Urban MTB Loop 1 (2.4mb pdf)

  • Start at the end of Birch Avenue where you can follow the pathway up to Cambridge Road via Coventry Street and Chester Street.
  • Go down Waihi Road to Bethlehem Reserve where there are great signed pathways directing you to Cambridge Road Park (the new home of Tauranga’s international standard BMX track) via Orange Lane, St Andrews Drive and Wakefield Drive.
  • There are numerous walking & mountain bike tracks in this new park. Exit the park next to the Toll Road on the bottom left hand side to follow the formed pathway back to Birch Avenue.
  • You can also start at the Historic Village on 17th Avenue, follow the “boardwalk” pathway south until you get to Kopurererua Stream. Then follow the stream to the north (down stream) to cross under the three road bridges.
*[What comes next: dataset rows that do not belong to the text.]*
/-
Copyright (c) 2026 the pub-hodgecm-mathlib formalisation cell (harness21).  Prover seat hodgecm-mathlib-LH4-p13 (g8), req620 Track A «(D-RAM) FOUR-FRAME» squad, tier 0,
STAGE-1b PRE-SCOPING (heir LEAD F0P3a-plan (g20) T19-24∕T19-31 (R-29)(b); dealer LH4-plan (g12) WORD #45∕#50 «(α) ↦ p13»): organ (L-lab) «THE LABEL LAW» — brick (L-lab-11)
«THE ONE-SLOT LAW IN THE DIAGONAL MODEL»: on a lattice `latt A` where one slot of the model norm form is `ϖ^m`-negligible, the model label of ★ p859223 is the label of ONE scalar
multiple `e • X₊` of the reference nilpotent (the model twin of ★ p858774 ∕ p858873, for every reading of ★ p859340).  2026-09-04.
-/
import Summits.HodgeConjecture.HodgeConjecture.Theorems.F0P3cDyRamFrameEltOneSlotLabel      -- ★ p858774 (this lineage, (L-lab-1)): `setOf_slot_eq_valueSetMod_smul_xPlus`; brings ★ (L-lab-0), ★ `pairing_smul_xPlus_mulVec`, ★ №3 Pieces
import Summits.HodgeConjecture.HodgeConjecture.Theorems.F0P3cDyRamLatticeFunctionalImage    -- ★ p858873 (this lineage, (L-lab-2)): `exists_principal_functional_image`
import HarnessLib

/-!
# Crux `H413`, line LH4 «(D-RAM) FOUR-FRAME», tier 0, STAGE-1b pre-scoping — (L-lab-11) «THE ONE-SLOT LAW IN THE DIAGONAL MODEL»: a `ϖ^m`-negligible slot drops out of the
# model norm form, the surviving coordinate image of `latt A` is principal, and the model label becomes `LabelPlus σ ϖ d m (e • X₊)` for an explicit scalar `e`

Cell `hodgecm-mathlib` (D-0151), FLOOR 0, crux item H413 = `stmt-HodgeConjecture-24833`, route of record `HCCMUnconditional`; squad F0∕P3c∕LH4.  SCOPING INVENTORY for the
STAGE-1b directive ((α₁)∕(β₁) on the type-(1) population, PRESCOPE (L-lab) v3 f0ecf9c5 §2 (a): the ONE-SLOT-DOMINANT strata).  THEOREMS ONLY (no `def`, no instance, no notation,
no `sorry`, default heartbeats), ★-only imports, lane `--supports stmt-HodgeConjecture-24833 --as helper`; pays NO row, states NO law.

THE MATHEMATICS.  In ★ p859223's model the `T₊` label of a frame element at a lattice `M` of `(K³, diag(c))` is the class of the thickened norm-form value set
`{C₀·N(y₀) + C₁·N(y₁) | y ∈ M} + ϖ^m𝒪` (`Cᵢ = cᵢ·(root)`, `N(a) = a·σa`; ★ p859340 gives the two other readings `C₀N(y₀) + C₂N(y₂)`, `C₁N(y₁) + C₂N(y₂)`).  The coordinates are
`Φ₃`-functionals — `y₀ = ⟨e₂, y⟩_{Φ₃}`, `y₁ = ⟨e₁, y⟩_{Φ₃}`, `y₂ = ⟨e₀, y⟩_{Φ₃}` (§1) — so ★ (L-lab-2) makes every coordinate image of `latt A` PRINCIPAL, `= s⋆·𝒪`, and ★ (L-lab-1)
`setOf_slot_eq_valueSetMod_smul_xPlus` turns a ONE-TERM thickened set `{C·N(yᵢ)}~` into `valueSetMod σ ϖ m (e • xPlus σ ϖ d)` for every `e` with `e·t₊ = C·N(s⋆)` (§2).  If the
OTHER term is `ϖ^m`-negligible on `M` (`∀ y ∈ M, |(ϖ^m)⁻¹·C_j·N(y_j)| ≤ 1`) it drops (§3), so (§4) the model label `{C_i N(y_i) + C_j N(y_j)}~ = valueSetMod σ ϖ m (X₊)` holds iff
`LabelPlus σ ϖ d m (e • X₊)` — decided by ★ (L-lab-3) `labelPlus_smul_xPlus_iff_exists_norm(_of_congr)` (`e` a unit congruent to a `σ`-fixed one: its norm class) and, for the
negative class, «LabelMinus′» likewise.  On the one-slot-dominant strata of the labelled Stage-B table (core-hanging, on-branch, and the glued ones IN THE RIGHT READING) this is
the whole label read: the label is CONSTANT on the stratum and equal to `ω(cᵢ)·ω(root part)` — κ-covariant in the frame.

* §1 `apply_zero_eq_pairing_single_two`, `apply_one_eq_pairing_single_one`, `apply_two_eq_pairing_single_zero` (coordinates as `Φ₃`-functionals).
* §2 `exists_generator_setOf_norm_coord_eq_valueSetMod_smul_xPlus` (one-term set on `latt A`, any slot: ∃ `s⋆`, ∀ `C e`, `e·t₊ = C·N(s⋆) →` the set is `valueSetMod (e • X₊)`).
* §3 `setOf_norm_add_eq_of_snd_small`, `setOf_norm_add_eq_of_fst_small` (a negligible term drops; abstract `F, G : (Fin 3 → K) → K`).
* §4 HEADS **`exists_generator_modelLabel_iff_labelPlus_smul_of_snd_small`** ∕ **`…_of_fst_small`**: for `M = latt A`, slots `(i, j)` arbitrary, the other term negligible:
  ∃ `s⋆` (the generator of the slot-`i` coordinate image) with, for every `e` with `e·t₊ = C_i·N(s⋆)`,
  `({C_i N(y_i) + C_j N(y_j)}~ = valueSetMod σ ϖ m (xPlus σ ϖ d)) ↔ LabelPlus σ ϖ d m (e • xPlus σ ϖ d)` and the same with any reference class `c • X₊` on both sides.
HONEST LABEL.  Count-neutral scoping brick; the three tier-0 rows stay OPEN; `HC_CM` is proved only modulo the 7 printed citations (2 remaining named inputs: hLiu418 =
`stmt-HodgeConjecture-24832`, h413 = `stmt-HodgeConjecture-24833`) until rung 0 closes.

## References
* [Rogawski1990] J. D. Rogawski, *Automorphic Representations of Unitary Groups in Three Variables*, Ann. of Math. Stud. 123 (1990), §4.9 Prop. 4.9.1 (b) p. 55.
* [Kottwitz1986BaseChangeUnits] R. E. Kottwitz, *Base change for unit elements of Hecke algebras*, Compositio Math. 60 (1986), §1 pp. 240–241.
* [Serre1979] J.-P. Serre, *Local Fields*, GTM 67 (1979), Ch. I §1 (fractional ideals of a DVR are principal), Ch. V §3 Cor. 3.
* [LanglandsShelstad1987] R. P. Langlands, D. Shelstad, *On the definition of transfer factors*, Math. Ann. 278 (1987), §3.
-/

set_option autoImplicit false

noncomputable section

namespace Summit.HodgeConjecture.HodgeConjecture.Cruxes.H413.F0P3cDyRamModelOneSlotLabel

open Literature.NumberTheory.Automorphic Literature.NumberTheory.Automorphic.HermitianLattice
open Literature.NumberTheory.Automorphic.UnitaryLatticeTree Literature.NumberTheory.Automorphic.UnitaryThreeFourFrame
open Summit.HodgeConjecture.HodgeConjecture.Cruxes.H413.F0P3cDyRamFourFramePieces
open Summit.HodgeConjecture.HodgeConjecture.Cruxes.H413.F0P3cDyRamFourFrameCensusDefs
open Summit.HodgeConjecture.HodgeConjecture.Cruxes.H413.F0P3cDyRamFrameEltOneSlotLabel (setOf_slot_eq_valueSetMod_smul_xPlus)
open Summit.HodgeConjecture.HodgeConjecture.Cruxes.H413.F0P3cDyRamLatticeFunctionalImage (exists_principal_functional_image)
open scoped Matrix MatrixGroups Valued WithZero

variable {K : Type} [Field K] [Valued K ℤᵐ⁰]

/-! ## §1  The coordinates as `Φ₃`-functionals -/

omit [Valued K ℤᵐ⁰] in
/-- `y₀ = ⟨e₂, y⟩_{Φ₃}`. [cite: Rogawski1990, §4.9 Prop. 4.9.1 (b) p. 55] -/
theorem apply_zero_eq_pairing_single_two (σ : K →+* K) (y : Fin 3 → K) :
    y 0 = pairing σ ((StdForm.antidiagonal 3).over K) (Pi.single 2 1) y := by
  rw [pairing_antidiagonal, B₀_single_left]; rfl

omit [Valued K ℤᵐ⁰] in
/-- `y₁ = ⟨e₁, y⟩_{Φ₃}`. [cite: Rogawski1990, §4.9 Prop. 4.9.1 (b) p. 55] -/
theorem apply_one_eq_pairing_single_one (σ : K →+* K) (y : Fin 3 → K) :
    y 1 = pairing σ ((StdForm.antidiagonal 3).over K) (Pi.single 1 1) y := by
  rw [pairing_antidiagonal, B₀_single_left]; rfl

omit [Valued K ℤᵐ⁰] in
/-- `y₂ = ⟨e₀, y⟩_{Φ₃}`. [cite: Rogawski1990, §4.9 Prop. 4.9.1 (b) p. 55] -/
theorem apply_two_eq_pairing_single_zero (σ : K →+* K) (y : Fin 3 → K) :
    y 2 = pairing σ ((StdForm.antidiagonal 3).over K) (Pi.single 0 1) y := by
  rw [pairing_antidiagonal, B₀_single_left]; rfl

omit [Valued K ℤᵐ⁰] in
/-- Every coordinate is a `Φ₃`-functional: `y i = ⟨e_{rev i}, y⟩_{Φ₃}`. [cite: Rogawski1990, §4.9 Prop. 4.9.1 (b) p. 55] -/
theorem apply_eq_pairing_single_rev (σ : K →+* K) (y : Fin 3 → K) (i : Fin 3) :
    y i = pairing σ ((StdForm.antidiagonal 3).over K) (Pi.single (Fin.rev i) 1) y := by
  rw [pairing_antidiagonal, B₀_single_left, Fin.rev_rev]

/-! ## §2  A one-term norm set on `latt A` is the value set of a scalar multiple of `X₊` -/

/-- **ONE TERM, ANY SLOT**: for `M = latt A` and a slot `i` there is a generator `s⋆` of the coordinate image `{y_i | y ∈ M} = s⋆·𝒪` such that for every coefficient `C` and every `e` with
`e·t₊ = C·N(s⋆)`: `{C·N(y_i) | y ∈ M} + ϖ^m𝒪 = valueSetMod σ ϖ m (e • xPlus σ ϖ d)` (★ (L-lab-2) principal image + ★ (L-lab-1) one-slot set).
[cite: Serre1979, Ch. I §1] [cite: Rogawski1990, §4.9 Prop. 4.9.1 (b) p. 55] -/
theorem exists_generator_setOf_norm_coord_eq_valueSetMod_smul_xPlus (σ : K →+* K) (ϖ : K) (d m : ℕ) (A : Matrix (Fin 3) (Fin 3) K) (i : Fin 3) :
    ∃ sStar : K, (∀ z : K, (∃ y ∈ latt A, y i = z) ↔ ∃ r : K, Valued.v r ≤ 1 ∧ z = sStar * r) ∧
      ∀ C e : K, e * ((ϖ - σ ϖ) * ((ϖ * σ ϖ) ^ ((d - d % 2) / 2))⁻¹) = C * (sStar * σ sStar) →
        {z | ∃ y ∈ latt A, Valued.v ((ϖ ^ m)⁻¹ * (z - C * (y i * σ (y i)))) ≤ 1} = valueSetMod σ ϖ m (e • xPlus σ ϖ d) := by
  obtain ⟨sStar, hgen⟩ := exists_principal_functional_image σ ((StdForm.antidiagonal 3).over K) (Pi.single (Fin.rev i) 1) A
  refine ⟨sStar, fun z => ?_, fun C e he => ?_⟩
  · rw [← hgen z]
    simp only [← apply_eq_pairing_single_rev]
  · have h := setOf_slot_eq_valueSetMod_smul_xPlus σ ϖ d m (latt A) (Pi.single (Fin.rev i) 1) C sStar e hgen he
    simp only [← apply_eq_pairing_single_rev] at h
    exact h

/-! ## §3  A `ϖ^m`-negligible term drops out of a thickened set -/

/-- If `|(ϖ^m)⁻¹·G y| ≤ 1` for every `y ∈ M`, then `{F y + G y | y ∈ M} + ϖ^m𝒪 = {F y | y ∈ M} + ϖ^m𝒪` (abstract functions `F, G`; ultrametric inequality).
[cite: Kottwitz1986BaseChangeUnits, §1 pp. 240–241] -/
theorem setOf_add_eq_of_snd_small (ϖ : K) (m : ℕ) (M : Submodule 𝒪[K] (Fin 3 → K)) (F G : (Fin 3 → K) → K)
    (hG : ∀ y ∈ M, Valued.v ((ϖ ^ m)⁻¹ * G y) ≤ 1) :
    {z | ∃ y ∈ M, Valued.v ((ϖ ^ m)⁻¹ * (z - (F y + G y))) ≤ 1} = {z | ∃ y ∈ M, Valued.v ((ϖ ^ m)⁻¹ * (z - F y)) ≤ 1} := by
  ext z
  simp only [Set.mem_setOf_eq]
  constructor
  · rintro ⟨y, hy, hz⟩
    refine ⟨y, hy, ?_⟩
    have key := Valuation.map_add_le _ hz (hG y hy)
    convert key using 2
    ring
  · rintro ⟨y, hy, hz⟩
    refine ⟨y, hy, ?_⟩
    have key := Valuation.map_sub_le _ hz (hG y hy)
    convert key using 2
    ring

/-- Symmetric version: a negligible FIRST term drops. [cite: Kottwitz1986BaseChangeUnits, §1 pp. 240–241] -/
theorem setOf_add_eq_of_fst_small (ϖ : K) (m : ℕ) (M : Submodule 𝒪[K] (Fin 3 → K)) (F G : (Fin 3 → K) → K)
    (hF : ∀ y ∈ M, Valued.v ((ϖ ^ m)⁻¹ * F y) ≤ 1) :
    {z | ∃ y ∈ M, Valued.v ((ϖ ^ m)⁻¹ * (z - (F y + G y))) ≤ 1} = {z | ∃ y ∈ M, Valued.v ((ϖ ^ m)⁻¹ * (z - G y)) ≤ 1} := by
  have h := setOf_add_eq_of_snd_small ϖ m M G F hF
  simp only [add_comm (G _)] at h
  exact h

/-! ## §4  Heads: the model label on a one-slot-dominant lattice is `LabelPlus (e • X₊)` -/

/-- **THE ONE-SLOT LAW IN THE DIAGONAL MODEL (second term negligible).**  `M = latt A`, slots `i, j`, coefficients `C_i, C_j`; if `∀ y ∈ M, |(ϖ^m)⁻¹·C_j·N(y_j)| ≤ 1` then there is
a generator `s⋆` of the slot-`i` image of `M` such that for every `e` with `e·t₊ = C_i·N(s⋆)` and every reference scalar `c`:
`{C_i·N(y_i) + C_j·N(y_j) | y ∈ M}~ = valueSetMod σ ϖ m (c • X₊)  ↔  valueSetMod σ ϖ m (e • X₊) = valueSetMod σ ϖ m (c • X₊)` — at `c = 1` the right side is
`LabelPlus σ ϖ d m (e • xPlus σ ϖ d)` (★ (L-lab-3) decides it by the norm class of `e`), at `c` a non-norm unit it is «LabelMinus′».  The model twin of ★ p858774's one-slot law; with
★ p859340's three readings it covers every one-slot-dominant stratum of the labelled Stage-B table. [cite: Rogawski1990, §4.9 Prop. 4.9.1 (b) p. 55] [cite: LanglandsShelstad1987, §3]
[cite: Kottwitz1986BaseChangeUnits, §1 pp. 240–241] -/
theorem exists_generator_modelLabel_iff_of_snd_small (σ : K →+* K) (ϖ : K) (d m : ℕ) (A : Matrix (Fin 3) (Fin 3) K) (i j : Fin 3) (Ci Cj : K)
    (hsmall : ∀ y ∈ latt A, Valued.v ((ϖ ^ m)⁻¹ * (Cj * (y j * σ (y j)))) ≤ 1) :
    ∃ sStar : K, (∀ z : K, (∃ y ∈ latt A, y i = z) ↔ ∃ r : K, Valued.v r ≤ 1 ∧ z = sStar * r) ∧
      ∀ e : K, e * ((ϖ - σ ϖ) * ((ϖ * σ ϖ) ^ ((d - d % 2) / 2))⁻¹) = Ci * (sStar * σ sStar) → ∀ c : K,
        ({z | ∃ y ∈ latt A, Valued.v ((ϖ ^ m)⁻¹ * (z - (Ci * (y i * σ (y i)) + Cj * (y j * σ (y j))))) ≤ 1} = valueSetMod σ ϖ m (c • xPlus σ ϖ d) ↔
          valueSetMod σ ϖ m (e • xPlus σ ϖ d) = valueSetMod σ ϖ m (c • xPlus σ ϖ d)) := by
  obtain ⟨sStar, hgen, hset⟩ := exists_generator_setOf_norm_coord_eq_valueSetMod_smul_xPlus σ ϖ d m A i
  refine ⟨sStar, hgen, fun e he c => ?_⟩
  rw [setOf_add_eq_of_snd_small ϖ m (latt A) (fun y => Ci * (y i * σ (y i))) (fun y => Cj * (y j * σ (y j))) hsmall, hset Ci e he]

/-- **THE ONE-SLOT LAW IN THE DIAGONAL MODEL (first term negligible).**  Symmetric head: the FIRST term is negligible, the label is read on slot `j`.
[cite: Rogawski1990, §4.9 Prop. 4.9.1 (b) p. 55] [cite: LanglandsShelstad1987, §3] [cite: Kottwitz1986BaseChangeUnits, §1 pp. 240–241] -/
theorem exists_generator_modelLabel_iff_of_fst_small (σ : K →+* K) (ϖ : K) (d m : ℕ) (A : Matrix (Fin 3) (Fin 3) K) (i j : Fin 3) (Ci Cj : K)
    (hsmall : ∀ y ∈ latt A, Valued.v ((ϖ ^ m)⁻¹ * (Ci * (y i * σ (y i)))) ≤ 1) :
    ∃ sStar : K, (∀ z : K, (∃ y ∈ latt A, y j = z) ↔ ∃ r : K, Valued.v r ≤ 1 ∧ z = sStar * r) ∧
      ∀ e : K, e * ((ϖ - σ ϖ) * ((ϖ * σ ϖ) ^ ((d - d % 2) / 2))⁻¹) = Cj * (sStar * σ sStar) → ∀ c : K,
        ({z | ∃ y ∈ latt A, Valued.v ((ϖ ^ m)⁻¹ * (z - (Ci * (y i * σ (y i)) + Cj * (y j * σ (y j))))) ≤ 1} = valueSetMod σ ϖ m (c • xPlus σ ϖ d) ↔
          valueSetMod σ ϖ m (e • xPlus σ ϖ d) = valueSetMod σ ϖ m (c • xPlus σ ϖ d)) := by
  obtain ⟨sStar, hgen, hset⟩ := exists_generator_setOf_norm_coord_eq_valueSetMod_smul_xPlus σ ϖ d m A j
  refine ⟨sStar, hgen, fun e he c => ?_⟩
  rw [setOf_add_eq_of_fst_small ϖ m (latt A) (fun y => Ci * (y i * σ (y i))) (fun y => Cj * (y j * σ (y j))) hsmall, hset Cj e he]

/-- **THE `LabelPlus` INSTANCE** (`c = 1`): second term negligible ⇒ the model label `{C_i N(y_i) + C_j N(y_j)}~ = valueSetMod σ ϖ m (xPlus σ ϖ d)` holds iff
`LabelPlus σ ϖ d m (e • xPlus σ ϖ d)`. [cite: Rogawski1990, §4.9 Prop. 4.9.1 (b) p. 55] [cite: LanglandsShelstad1987, §3] -/
theorem exists_generator_modelLabel_iff_labelPlus_smul_of_snd_small (σ : K →+* K) (ϖ : K) (d m : ℕ) (A : Matrix (Fin 3) (Fin 3) K) (i j : Fin 3) (Ci Cj : K)
    (hsmall : ∀ y ∈ latt A, Valued.v ((ϖ ^ m)⁻¹ * (Cj * (y j * σ (y j)))) ≤ 1) :
    ∃ sStar : K, (∀ z : K, (∃ y ∈ latt A, y i = z) ↔ ∃ r : K, Valued.v r ≤ 1 ∧ z = sStar * r) ∧
      ∀ e : K, e * ((ϖ - σ ϖ) * ((ϖ * σ ϖ) ^ ((d - d % 2) / 2))⁻¹) = Ci * (sStar * σ sStar) →
        ({z | ∃ y ∈ latt A, Valued.v ((ϖ ^ m)⁻¹ * (z - (Ci * (y i * σ (y i)) + Cj * (y j * σ (y j))))) ≤ 1} = valueSetMod σ ϖ m (xPlus σ ϖ d) ↔
          LabelPlus σ ϖ d m (e • xPlus σ ϖ d)) := by
  obtain ⟨sStar, hgen, h⟩ := exists_generator_modelLabel_iff_of_snd_small σ ϖ d m A i j Ci Cj hsmall
  refine ⟨sStar, hgen, fun e he => ?_⟩
  have h1 := h e he 1
  rw [one_smul] at h1
  rw [h1, LabelPlus]

end Summit.HodgeConjecture.HodgeConjecture.Cruxes.H413.F0P3cDyRamModelOneSlotLabel

end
At the third bridge, cross over on the outside of the traffic lane to get to Birch Ave.

Urban MTB Loop 2 (2.4mb pdf)

  • Starting at the Historic Village on 17th Avenue, follow the “boardwalk” pathway south to the Kopurererua Stream. 
  • From the stream, follow the pathway south upstream to the end of the river pathway.  
  • Turn into Wylie Street and then Jones Street to the cul-de-sac head pathway up the steep track to Chadwick Road. Follow Chadwick Road down to Fraser Street, trun onto Fraser Street and follow it to Yatton Park, home of the City’s tallest trees.
  • At the back of the park there are paths down to the harbour pathway which will take you to Fraser Cove shopping centre. 
  • Head up 18th Ave and follow it east to Grace Road harbour side pathway. Follow the pathway to 16th Avenue to link back to Grace Road, Fraser Street and Cameron Road and back to the Historic Village on 17th Avenue.

Urban MTB Loop 3 (1.8mb pdf)

  • Start from The Strand in the City Centre, keep the coast to your ‘right’ and head down Dive Crescent. 
  • Follow Dive Crescent, Mirrielees Road, Cross Road, over the pedestrian bridge to Chapel Street, Maxwell’s Road, Harbour Drive, Kulim Park, and Beach Road to Fergusson Park. 
  • Then head along Tainui Street, Matua Road, Manuwai Street to the playground at Kings Avenue.  
  • Head along Levers Road, Sunny Bay Street and into the Matua Salt Marsh Reserve.    
  • This will link to the railway underpass to Ngatai Road. Turn right into Margaret Road then Princess Road, Westward Street and into Carmichael Reserve.    
  • At the top of the reserve you will find Waihi Road again. Follow it up to, get up to Cambridge Road and down Chester Street, Coventry Street, down the pathway to Birch Avenue and then cross the stream at the bridge to the Cameron Road side. 
  • Follow the pathway to your left and exit out into Koromiko Street. 
  • Cross over Waihi Road and into Graham Park and then back to the City centre.

Oropi Grove Mountain Bike Park

Tauranga City Council owns and manages Oropi Grove Mountain Bike Park with the assistance of Mountainbike Tauranga and volunteers. 

For more information and to view the park loop ride map visit Mountainbike Tauranga.


BikeReady is New Zealand's national cycling education system, delivered by Travel Safe locally. BikeReady equips people of all ages with cycling skills to ensure safe and considerate cycling out on the road by:

  • giving kids skills at the right time in their life — from learning bike handling skills in primary school through to learning how to ride on-road when ready
  • helping adults, especially those who have never ridden a bike or haven't ridden for a while, gain confidence for the road conditions they'd expect to encounter
  • lifting competence and confidence, especially for young people on bikes — their bike is their first vehicle and a means of independent travel

For information on other local programmes visit Travel Safe or for the national cycle skills story visit BikeReady

Bike Month

Bike Month is held in February each year and is packed with local cycling activities for people who ride bikes of all abilities. The 2023 Bike Month calendar will be available in December 2022.